■ **WORK REQUEST**:
Repeat nothing but the lines below running from the one containing "h2, norm_zero, zero_mul]" to the one containing "rw [h0, biotSavartKernel_zero_right, norm_zero]". Keep both end lines.

■ **INFORMATION**:

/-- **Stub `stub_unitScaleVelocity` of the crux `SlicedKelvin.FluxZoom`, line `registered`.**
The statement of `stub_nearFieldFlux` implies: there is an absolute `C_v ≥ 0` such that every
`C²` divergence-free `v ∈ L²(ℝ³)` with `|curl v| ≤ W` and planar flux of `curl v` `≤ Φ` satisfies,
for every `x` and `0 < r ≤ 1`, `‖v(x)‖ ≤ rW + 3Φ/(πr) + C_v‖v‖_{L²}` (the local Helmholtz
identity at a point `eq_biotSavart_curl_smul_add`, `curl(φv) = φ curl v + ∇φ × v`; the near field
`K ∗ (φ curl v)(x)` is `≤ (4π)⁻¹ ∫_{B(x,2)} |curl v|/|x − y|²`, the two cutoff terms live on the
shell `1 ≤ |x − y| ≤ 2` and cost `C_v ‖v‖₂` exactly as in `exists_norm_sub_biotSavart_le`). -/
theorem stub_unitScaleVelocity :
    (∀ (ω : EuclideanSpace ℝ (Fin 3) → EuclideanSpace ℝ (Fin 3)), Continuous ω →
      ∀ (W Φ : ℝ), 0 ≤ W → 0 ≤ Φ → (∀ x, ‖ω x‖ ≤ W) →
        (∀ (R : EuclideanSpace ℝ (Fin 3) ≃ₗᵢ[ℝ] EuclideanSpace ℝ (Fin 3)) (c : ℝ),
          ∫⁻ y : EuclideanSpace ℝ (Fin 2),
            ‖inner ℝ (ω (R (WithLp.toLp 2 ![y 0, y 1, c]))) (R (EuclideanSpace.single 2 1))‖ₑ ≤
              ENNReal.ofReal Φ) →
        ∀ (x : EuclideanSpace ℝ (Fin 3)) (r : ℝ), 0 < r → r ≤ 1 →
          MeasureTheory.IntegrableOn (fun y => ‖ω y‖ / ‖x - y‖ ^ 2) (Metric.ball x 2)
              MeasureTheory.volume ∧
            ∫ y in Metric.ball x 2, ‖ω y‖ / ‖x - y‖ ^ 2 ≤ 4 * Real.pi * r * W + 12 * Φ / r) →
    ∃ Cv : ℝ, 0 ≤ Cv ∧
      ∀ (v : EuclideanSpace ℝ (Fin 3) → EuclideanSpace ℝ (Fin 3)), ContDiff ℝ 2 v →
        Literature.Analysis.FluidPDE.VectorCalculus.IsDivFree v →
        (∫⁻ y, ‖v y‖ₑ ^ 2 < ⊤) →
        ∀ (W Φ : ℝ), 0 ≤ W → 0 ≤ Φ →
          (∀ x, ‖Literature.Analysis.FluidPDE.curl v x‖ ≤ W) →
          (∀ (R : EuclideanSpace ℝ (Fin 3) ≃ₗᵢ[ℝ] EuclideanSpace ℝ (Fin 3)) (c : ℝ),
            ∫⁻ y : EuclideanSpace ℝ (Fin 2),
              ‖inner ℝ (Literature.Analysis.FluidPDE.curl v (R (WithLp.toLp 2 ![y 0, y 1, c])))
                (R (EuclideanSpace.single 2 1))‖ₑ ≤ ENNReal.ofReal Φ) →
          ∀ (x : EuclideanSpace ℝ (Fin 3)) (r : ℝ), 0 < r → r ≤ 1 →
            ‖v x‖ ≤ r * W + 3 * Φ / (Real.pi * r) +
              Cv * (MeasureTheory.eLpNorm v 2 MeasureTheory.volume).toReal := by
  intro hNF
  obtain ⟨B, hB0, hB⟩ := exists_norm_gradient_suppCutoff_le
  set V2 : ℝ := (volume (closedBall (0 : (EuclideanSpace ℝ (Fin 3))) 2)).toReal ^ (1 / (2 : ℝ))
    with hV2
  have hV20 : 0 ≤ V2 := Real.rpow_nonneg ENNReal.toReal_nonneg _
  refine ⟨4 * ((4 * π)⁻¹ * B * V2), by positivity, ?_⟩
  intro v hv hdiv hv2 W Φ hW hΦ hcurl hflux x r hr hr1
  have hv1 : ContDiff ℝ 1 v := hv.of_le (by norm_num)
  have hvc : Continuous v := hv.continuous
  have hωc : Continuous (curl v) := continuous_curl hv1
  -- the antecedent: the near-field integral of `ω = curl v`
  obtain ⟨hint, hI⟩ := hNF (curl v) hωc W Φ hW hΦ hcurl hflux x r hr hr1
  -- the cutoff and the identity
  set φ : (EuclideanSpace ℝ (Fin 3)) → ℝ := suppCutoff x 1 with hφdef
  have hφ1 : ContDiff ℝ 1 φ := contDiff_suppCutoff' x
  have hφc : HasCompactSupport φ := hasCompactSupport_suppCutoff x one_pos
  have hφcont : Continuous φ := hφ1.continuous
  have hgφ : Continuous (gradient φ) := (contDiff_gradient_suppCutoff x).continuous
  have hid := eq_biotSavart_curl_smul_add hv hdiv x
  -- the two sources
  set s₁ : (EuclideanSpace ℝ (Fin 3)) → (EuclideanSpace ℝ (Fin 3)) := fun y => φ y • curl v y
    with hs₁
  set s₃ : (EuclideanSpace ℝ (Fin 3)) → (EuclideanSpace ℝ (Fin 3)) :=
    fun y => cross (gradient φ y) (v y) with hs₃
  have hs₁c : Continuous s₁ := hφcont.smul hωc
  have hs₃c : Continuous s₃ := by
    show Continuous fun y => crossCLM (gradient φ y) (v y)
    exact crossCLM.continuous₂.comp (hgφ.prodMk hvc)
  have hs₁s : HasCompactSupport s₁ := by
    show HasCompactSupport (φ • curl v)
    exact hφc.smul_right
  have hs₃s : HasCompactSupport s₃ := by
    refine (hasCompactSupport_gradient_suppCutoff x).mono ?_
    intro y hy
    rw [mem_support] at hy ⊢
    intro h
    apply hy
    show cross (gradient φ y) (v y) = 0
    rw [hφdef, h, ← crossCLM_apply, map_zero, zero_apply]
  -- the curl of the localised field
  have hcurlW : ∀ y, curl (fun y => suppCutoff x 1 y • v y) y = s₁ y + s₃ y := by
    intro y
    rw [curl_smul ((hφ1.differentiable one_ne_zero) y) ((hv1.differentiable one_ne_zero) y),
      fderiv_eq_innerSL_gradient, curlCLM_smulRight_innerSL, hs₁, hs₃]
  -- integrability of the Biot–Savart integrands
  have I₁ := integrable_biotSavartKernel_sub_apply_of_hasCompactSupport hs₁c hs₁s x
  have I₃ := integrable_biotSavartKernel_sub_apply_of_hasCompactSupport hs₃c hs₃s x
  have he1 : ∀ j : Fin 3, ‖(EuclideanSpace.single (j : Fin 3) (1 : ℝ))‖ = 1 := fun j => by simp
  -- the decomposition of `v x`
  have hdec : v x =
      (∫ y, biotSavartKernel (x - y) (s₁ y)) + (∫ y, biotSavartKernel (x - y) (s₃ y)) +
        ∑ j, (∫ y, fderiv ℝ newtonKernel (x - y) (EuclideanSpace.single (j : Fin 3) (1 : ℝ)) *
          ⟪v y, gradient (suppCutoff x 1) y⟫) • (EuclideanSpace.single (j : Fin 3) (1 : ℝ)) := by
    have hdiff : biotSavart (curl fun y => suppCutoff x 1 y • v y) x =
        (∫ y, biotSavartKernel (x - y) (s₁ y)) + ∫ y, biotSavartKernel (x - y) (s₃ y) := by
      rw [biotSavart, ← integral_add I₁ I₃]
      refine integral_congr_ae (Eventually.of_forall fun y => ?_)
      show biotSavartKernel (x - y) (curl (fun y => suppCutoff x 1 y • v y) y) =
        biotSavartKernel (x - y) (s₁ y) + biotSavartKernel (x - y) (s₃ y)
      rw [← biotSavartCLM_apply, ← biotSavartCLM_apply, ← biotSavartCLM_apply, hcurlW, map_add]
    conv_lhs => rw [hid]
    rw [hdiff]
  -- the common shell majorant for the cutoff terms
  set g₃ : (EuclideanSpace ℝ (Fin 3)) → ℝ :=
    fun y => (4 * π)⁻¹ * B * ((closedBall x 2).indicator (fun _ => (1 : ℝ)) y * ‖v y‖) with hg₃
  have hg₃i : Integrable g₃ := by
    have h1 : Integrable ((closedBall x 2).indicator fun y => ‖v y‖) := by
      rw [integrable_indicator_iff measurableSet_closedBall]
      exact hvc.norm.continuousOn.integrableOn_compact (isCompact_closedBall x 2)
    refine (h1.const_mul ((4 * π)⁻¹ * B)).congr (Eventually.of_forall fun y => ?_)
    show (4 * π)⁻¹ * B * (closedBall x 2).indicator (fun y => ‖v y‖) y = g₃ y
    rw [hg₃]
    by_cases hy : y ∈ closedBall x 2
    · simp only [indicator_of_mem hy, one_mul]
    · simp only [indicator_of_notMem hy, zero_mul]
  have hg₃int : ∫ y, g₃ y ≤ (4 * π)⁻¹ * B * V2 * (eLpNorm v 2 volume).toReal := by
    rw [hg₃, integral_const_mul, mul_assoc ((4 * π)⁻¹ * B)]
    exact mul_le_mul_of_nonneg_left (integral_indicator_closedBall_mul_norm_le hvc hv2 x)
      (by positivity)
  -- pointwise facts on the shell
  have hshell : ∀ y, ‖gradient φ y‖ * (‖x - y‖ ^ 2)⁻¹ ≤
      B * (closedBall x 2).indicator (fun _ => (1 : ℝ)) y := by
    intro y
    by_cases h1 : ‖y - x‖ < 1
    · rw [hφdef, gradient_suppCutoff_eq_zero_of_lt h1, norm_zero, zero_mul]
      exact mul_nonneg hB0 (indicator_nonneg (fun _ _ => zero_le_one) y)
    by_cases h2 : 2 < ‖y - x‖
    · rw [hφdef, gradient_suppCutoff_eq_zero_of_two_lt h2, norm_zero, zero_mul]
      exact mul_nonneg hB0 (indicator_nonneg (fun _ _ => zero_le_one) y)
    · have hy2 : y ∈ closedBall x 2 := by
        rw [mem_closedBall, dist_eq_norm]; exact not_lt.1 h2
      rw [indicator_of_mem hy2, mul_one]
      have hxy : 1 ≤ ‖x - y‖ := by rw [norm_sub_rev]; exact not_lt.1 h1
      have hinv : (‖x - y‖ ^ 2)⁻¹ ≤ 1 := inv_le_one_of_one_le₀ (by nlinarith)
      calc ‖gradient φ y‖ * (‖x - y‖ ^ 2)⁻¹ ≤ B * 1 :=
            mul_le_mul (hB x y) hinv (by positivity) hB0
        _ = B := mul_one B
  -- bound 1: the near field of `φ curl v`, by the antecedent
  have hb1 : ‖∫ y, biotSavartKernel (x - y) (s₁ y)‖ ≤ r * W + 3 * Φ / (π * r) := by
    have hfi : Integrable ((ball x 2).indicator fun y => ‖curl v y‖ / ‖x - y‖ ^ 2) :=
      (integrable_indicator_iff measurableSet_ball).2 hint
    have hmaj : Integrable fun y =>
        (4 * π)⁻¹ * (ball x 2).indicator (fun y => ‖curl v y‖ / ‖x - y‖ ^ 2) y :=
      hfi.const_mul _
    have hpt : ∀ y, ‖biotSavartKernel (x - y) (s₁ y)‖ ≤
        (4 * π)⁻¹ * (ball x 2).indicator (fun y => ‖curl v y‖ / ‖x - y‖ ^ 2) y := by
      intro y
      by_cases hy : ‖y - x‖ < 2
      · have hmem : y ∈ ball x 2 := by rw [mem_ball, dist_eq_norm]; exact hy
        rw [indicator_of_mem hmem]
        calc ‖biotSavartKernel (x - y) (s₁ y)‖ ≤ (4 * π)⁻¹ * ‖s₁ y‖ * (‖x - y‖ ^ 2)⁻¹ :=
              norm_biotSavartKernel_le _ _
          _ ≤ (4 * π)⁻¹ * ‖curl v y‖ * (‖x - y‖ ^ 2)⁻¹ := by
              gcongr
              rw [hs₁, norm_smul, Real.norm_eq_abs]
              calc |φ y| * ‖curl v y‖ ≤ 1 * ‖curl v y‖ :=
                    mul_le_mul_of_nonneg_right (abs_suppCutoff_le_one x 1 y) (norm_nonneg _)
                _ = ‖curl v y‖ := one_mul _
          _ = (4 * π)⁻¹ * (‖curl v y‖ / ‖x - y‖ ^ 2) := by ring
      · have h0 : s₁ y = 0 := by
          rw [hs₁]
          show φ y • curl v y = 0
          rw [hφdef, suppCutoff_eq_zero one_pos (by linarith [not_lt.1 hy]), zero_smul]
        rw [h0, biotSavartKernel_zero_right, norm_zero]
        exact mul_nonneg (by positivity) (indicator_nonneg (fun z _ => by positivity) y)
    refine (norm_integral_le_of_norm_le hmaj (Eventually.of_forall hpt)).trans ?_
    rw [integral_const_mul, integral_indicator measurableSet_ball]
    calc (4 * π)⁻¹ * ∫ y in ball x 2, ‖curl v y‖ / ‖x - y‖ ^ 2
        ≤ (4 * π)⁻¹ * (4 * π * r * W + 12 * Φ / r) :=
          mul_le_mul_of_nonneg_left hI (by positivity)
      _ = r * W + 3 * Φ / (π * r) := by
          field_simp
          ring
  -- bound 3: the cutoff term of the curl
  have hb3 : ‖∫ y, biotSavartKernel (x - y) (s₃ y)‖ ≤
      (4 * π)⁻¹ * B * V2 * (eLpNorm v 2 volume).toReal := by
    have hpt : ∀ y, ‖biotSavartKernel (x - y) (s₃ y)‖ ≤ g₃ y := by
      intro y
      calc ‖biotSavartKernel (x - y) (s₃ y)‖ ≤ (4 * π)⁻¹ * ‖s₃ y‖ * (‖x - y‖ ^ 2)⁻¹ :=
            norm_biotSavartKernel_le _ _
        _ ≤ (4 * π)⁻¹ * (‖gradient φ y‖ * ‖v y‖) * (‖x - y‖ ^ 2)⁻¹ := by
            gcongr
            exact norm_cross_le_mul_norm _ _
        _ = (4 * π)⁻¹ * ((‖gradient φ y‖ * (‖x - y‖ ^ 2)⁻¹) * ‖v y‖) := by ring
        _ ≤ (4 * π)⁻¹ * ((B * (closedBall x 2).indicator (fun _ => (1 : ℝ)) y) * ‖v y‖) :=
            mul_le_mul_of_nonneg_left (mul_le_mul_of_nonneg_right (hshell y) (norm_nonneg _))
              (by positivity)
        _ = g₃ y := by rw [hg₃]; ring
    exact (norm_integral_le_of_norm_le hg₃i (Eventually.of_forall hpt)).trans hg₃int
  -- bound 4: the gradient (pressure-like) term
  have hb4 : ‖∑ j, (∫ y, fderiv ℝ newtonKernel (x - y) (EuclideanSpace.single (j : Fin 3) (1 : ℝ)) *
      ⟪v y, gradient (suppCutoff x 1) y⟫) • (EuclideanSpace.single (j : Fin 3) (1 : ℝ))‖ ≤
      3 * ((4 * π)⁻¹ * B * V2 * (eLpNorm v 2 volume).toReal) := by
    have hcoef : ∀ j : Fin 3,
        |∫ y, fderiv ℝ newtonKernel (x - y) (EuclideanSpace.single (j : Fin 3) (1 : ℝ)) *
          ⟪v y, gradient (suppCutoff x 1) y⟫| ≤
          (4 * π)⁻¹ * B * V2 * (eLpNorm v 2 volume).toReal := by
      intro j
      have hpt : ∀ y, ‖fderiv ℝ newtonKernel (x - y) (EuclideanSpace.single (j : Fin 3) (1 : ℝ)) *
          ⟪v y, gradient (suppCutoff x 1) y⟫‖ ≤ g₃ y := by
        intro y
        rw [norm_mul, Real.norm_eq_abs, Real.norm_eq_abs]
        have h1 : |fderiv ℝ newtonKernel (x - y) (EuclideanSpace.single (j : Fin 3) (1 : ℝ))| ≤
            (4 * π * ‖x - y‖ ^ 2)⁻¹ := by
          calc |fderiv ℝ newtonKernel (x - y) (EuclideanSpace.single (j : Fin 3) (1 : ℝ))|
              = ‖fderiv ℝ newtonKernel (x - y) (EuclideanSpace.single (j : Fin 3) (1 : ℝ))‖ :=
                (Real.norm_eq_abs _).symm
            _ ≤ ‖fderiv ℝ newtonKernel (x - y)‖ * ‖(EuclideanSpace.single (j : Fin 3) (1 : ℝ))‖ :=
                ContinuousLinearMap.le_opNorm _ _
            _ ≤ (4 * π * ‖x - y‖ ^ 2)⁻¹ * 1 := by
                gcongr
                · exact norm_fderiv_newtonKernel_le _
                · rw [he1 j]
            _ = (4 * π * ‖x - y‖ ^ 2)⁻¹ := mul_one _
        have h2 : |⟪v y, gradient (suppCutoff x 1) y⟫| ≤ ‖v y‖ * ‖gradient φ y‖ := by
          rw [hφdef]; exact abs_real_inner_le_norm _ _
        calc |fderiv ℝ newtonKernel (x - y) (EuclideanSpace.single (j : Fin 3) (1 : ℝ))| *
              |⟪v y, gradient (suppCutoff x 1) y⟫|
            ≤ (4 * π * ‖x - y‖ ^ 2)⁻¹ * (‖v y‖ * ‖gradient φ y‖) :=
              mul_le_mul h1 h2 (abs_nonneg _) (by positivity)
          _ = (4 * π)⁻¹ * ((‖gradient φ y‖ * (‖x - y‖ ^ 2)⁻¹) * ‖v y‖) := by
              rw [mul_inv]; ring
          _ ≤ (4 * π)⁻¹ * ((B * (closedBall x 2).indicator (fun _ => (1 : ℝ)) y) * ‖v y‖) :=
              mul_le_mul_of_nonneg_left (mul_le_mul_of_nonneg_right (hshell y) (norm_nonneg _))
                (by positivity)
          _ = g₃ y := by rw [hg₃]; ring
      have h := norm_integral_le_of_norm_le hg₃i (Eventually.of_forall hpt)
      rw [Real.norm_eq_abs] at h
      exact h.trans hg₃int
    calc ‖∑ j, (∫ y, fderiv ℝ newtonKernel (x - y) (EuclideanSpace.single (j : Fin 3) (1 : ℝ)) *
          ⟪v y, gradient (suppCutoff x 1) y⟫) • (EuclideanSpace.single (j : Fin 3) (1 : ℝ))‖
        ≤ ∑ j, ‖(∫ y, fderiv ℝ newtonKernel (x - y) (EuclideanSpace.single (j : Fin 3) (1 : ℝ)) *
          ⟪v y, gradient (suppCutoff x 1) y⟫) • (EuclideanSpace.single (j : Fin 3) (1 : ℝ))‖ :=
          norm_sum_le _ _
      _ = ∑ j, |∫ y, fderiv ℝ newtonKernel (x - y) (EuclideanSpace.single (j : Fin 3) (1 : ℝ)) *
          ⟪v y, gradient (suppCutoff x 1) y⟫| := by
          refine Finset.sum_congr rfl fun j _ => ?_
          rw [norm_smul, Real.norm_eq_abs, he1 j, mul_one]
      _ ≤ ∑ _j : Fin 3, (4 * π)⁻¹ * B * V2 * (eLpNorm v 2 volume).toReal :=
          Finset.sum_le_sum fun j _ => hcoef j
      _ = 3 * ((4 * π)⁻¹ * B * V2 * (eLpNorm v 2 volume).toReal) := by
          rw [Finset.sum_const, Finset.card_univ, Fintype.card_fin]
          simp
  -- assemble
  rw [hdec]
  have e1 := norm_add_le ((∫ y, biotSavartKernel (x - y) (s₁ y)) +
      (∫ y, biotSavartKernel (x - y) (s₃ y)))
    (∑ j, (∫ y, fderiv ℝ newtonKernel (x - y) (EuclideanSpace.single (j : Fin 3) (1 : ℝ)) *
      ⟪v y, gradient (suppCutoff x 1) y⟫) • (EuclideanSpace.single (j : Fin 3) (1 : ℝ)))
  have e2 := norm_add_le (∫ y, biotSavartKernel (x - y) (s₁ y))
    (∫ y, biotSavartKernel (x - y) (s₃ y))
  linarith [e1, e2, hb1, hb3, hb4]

■ **PROBLEM SOLUTION**:
    · rw [hφdef, gradient_suppCutoff_eq_zero_of_two_lt h2, norm_zero, zero_mul]
      exact mul_nonneg hB0 (indicator_nonneg (fun _ _ => zero_le_one) y)
    · have hy2 : y ∈ closedBall x 2 := by
        rw [mem_closedBall, dist_eq_norm]; exact not_lt.1 h2
      rw [indicator_of_mem hy2, mul_one]
      have hxy : 1 ≤ ‖x - y‖ := by rw [norm_sub_rev]; exact not_lt.1 h1
      have hinv : (‖x - y‖ ^ 2)⁻¹ ≤ 1 := inv_le_one_of_one_le₀ (by nlinarith)
      calc ‖gradient φ y‖ * (‖x - y‖ ^ 2)⁻¹ ≤ B * 1 :=
            mul_le_mul (hB x y) hinv (by positivity) hB0
        _ = B := mul_one B
  -- bound 1: the near field of `φ curl v`, by the antecedent
  have hb1 : ‖∫ y, biotSavartKernel (x - y) (s₁ y)‖ ≤ r * W + 3 * Φ / (π * r) := by
    have hfi : Integrable ((ball x 2).indicator fun y => ‖curl v y‖ / ‖x - y‖ ^ 2) :=
      (integrable_indicator_iff measurableSet_ball).2 hint
    have hmaj : Integrable fun y =>
        (4 * π)⁻¹ * (ball x 2).indicator (fun y => ‖curl v y‖ / ‖x - y‖ ^ 2) y :=
      hfi.const_mul _
    have hpt : ∀ y, ‖biotSavartKernel (x - y) (s₁ y)‖ ≤
        (4 * π)⁻¹ * (ball x 2).indicator (fun y => ‖curl v y‖ / ‖x - y‖ ^ 2) y := by
      intro y
      by_cases hy : ‖y - x‖ < 2
      · have hmem : y ∈ ball x 2 := by rw [mem_ball, dist_eq_norm]; exact hy
        rw [indicator_of_mem hmem]
        calc ‖biotSavartKernel (x - y) (s₁ y)‖ ≤ (4 * π)⁻¹ * ‖s₁ y‖ * (‖x - y‖ ^ 2)⁻¹ :=
              norm_biotSavartKernel_le _ _
          _ ≤ (4 * π)⁻¹ * ‖curl v y‖ * (‖x - y‖ ^ 2)⁻¹ := by
              gcongr
              rw [hs₁, norm_smul, Real.norm_eq_abs]
              calc |φ y| * ‖curl v y‖ ≤ 1 * ‖curl v y‖ :=
                    mul_le_mul_of_nonneg_right (abs_suppCutoff_le_one x 1 y) (norm_nonneg _)
                _ = ‖curl v y‖ := one_mul _
          _ = (4 * π)⁻¹ * (‖curl v y‖ / ‖x - y‖ ^ 2) := by ring
      · have h0 : s₁ y = 0 := by
          rw [hs₁]
          show φ y • curl v y = 0
          rw [hφdef, suppCutoff_eq_zero one_pos (by linarith [not_lt.1 hy]), zero_smul]
        rw [h0, biotSavartKernel_zero_right, norm_zero]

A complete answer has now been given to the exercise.